▶ To do: How do the lines below between the ones holding "HONEST FRAMING (pub-omega" and "cands.any fun YZ =>", inclusive, read? Give them again exactly, with no other lines.

Content starts

import Summits.MatrixMultiplication.OmegaCensus.STPPVosperCoverStageZ

/-!
# ω-census (abelian STPP census): the exact-cover search with PRECOMPUTED candidate lists (kernel evaluation aid)

HONEST FRAMING (pub-omega census; verbatim): lottery ticket; floor = certified bounds/negative ranges.
Census STRUCTURE (seat pub-omega-stpp-1 gen 31, 2026-08-28), family (b2).  `existsCoverZ` (`STPPVosperCoverStageZ.lean`) recomputes the candidate
difference data `blockDiffsZ` of the later blocks for every candidate of the earlier ones, which makes a two-block search too slow for one
`decide +kernel`.  `existsCoverPre` is the same backtracking over candidate lists given as an ARGUMENT (so the kernel evaluates each list once), and
`existsCoverPre_map_eq` says it equals `existsCoverZ` when fed `blocks.map blockDiffsZ`.  Pure bookkeeping; nothing here is progress on `ω`.
-/

namespace Summit.MatrixMultiplication.OmegaCensus.CubeNB

/-- Backtracking exact-cover search over PRECOMPUTED candidate lists (one list of `(Y_k, Z_k)` pairs per block). [folklore] -/
def existsCoverPre (YL ZL : List ℕ) : List (List (List ℕ × List ℕ)) → List ℕ → List ℕ → Bool
  | [], uY, uZ => (YL.all fun y => decide (y ∈ uY)) && (ZL.all fun t => decide (t ∈ uZ))
  | cands :: rest, uY, uZ =>
    cands.any fun YZ =>
      (YZ.1.all fun y => !(decide (y ∈ uY))) && (YZ.2.all fun t => !(decide (t ∈ uZ))) && existsCoverPre YL ZL rest (YZ.1 ++ uY) (YZ.2 ++ uZ)

/-- `existsCoverPre` on the mapped candidate lists is `existsCoverZ`. [folklore] -/
theorem existsCoverPre_map_eq (p : ℕ) (YL ZL : List ℕ) :
    ∀ (blocks : List (ℕ × ℕ × ℕ)) (uY uZ : List ℕ),
      existsCoverPre YL ZL (blocks.map fun blk => blockDiffsZ p YL ZL blk.1 blk.2.1 blk.2.2) uY uZ = existsCoverZ p YL ZL blocks uY uZ := by
  intro blocks
  induction blocks with
  | nil => intro uY uZ; rfl
  | cons blk rest ih =>
    intro uY uZ
    obtain ⟨a, b, c⟩ := blk
    rw [List.map_cons, existsCoverPre, existsCoverZ]
    congr 1
    funext YZ
    rw [ih]

end Summit.MatrixMultiplication.OmegaCensus.CubeNB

Content ends

▶ Response box:
HONEST FRAMING (pub-omega census; verbatim): lottery ticket; floor = certified bounds/negative ranges.
Census STRUCTURE (seat pub-omega-stpp-1 gen 31, 2026-08-28), family (b2).  `existsCoverZ` (`STPPVosperCoverStageZ.lean`) recomputes the candidate
difference data `blockDiffsZ` of the later blocks for every candidate of the earlier ones, which makes a two-block search too slow for one
`decide +kernel`.  `existsCoverPre` is the same backtracking over candidate lists given as an ARGUMENT (so the kernel evaluates each list once), and
`existsCoverPre_map_eq` says it equals `existsCoverZ` when fed `blocks.map blockDiffsZ`.  Pure bookkeeping; nothing here is progress on `ω`.
-/

namespace Summit.MatrixMultiplication.OmegaCensus.CubeNB

/-- Backtracking exact-cover search over PRECOMPUTED candidate lists (one list of `(Y_k, Z_k)` pairs per block). [folklore] -/
def existsCoverPre (YL ZL : List ℕ) : List (List (List ℕ × List ℕ)) → List ℕ → List ℕ → Bool
  | [], uY, uZ => (YL.all fun y => decide (y ∈ uY)) && (ZL.all fun t => decide (t ∈ uZ))
  | cands :: rest, uY, uZ =>
    cands.any fun YZ =>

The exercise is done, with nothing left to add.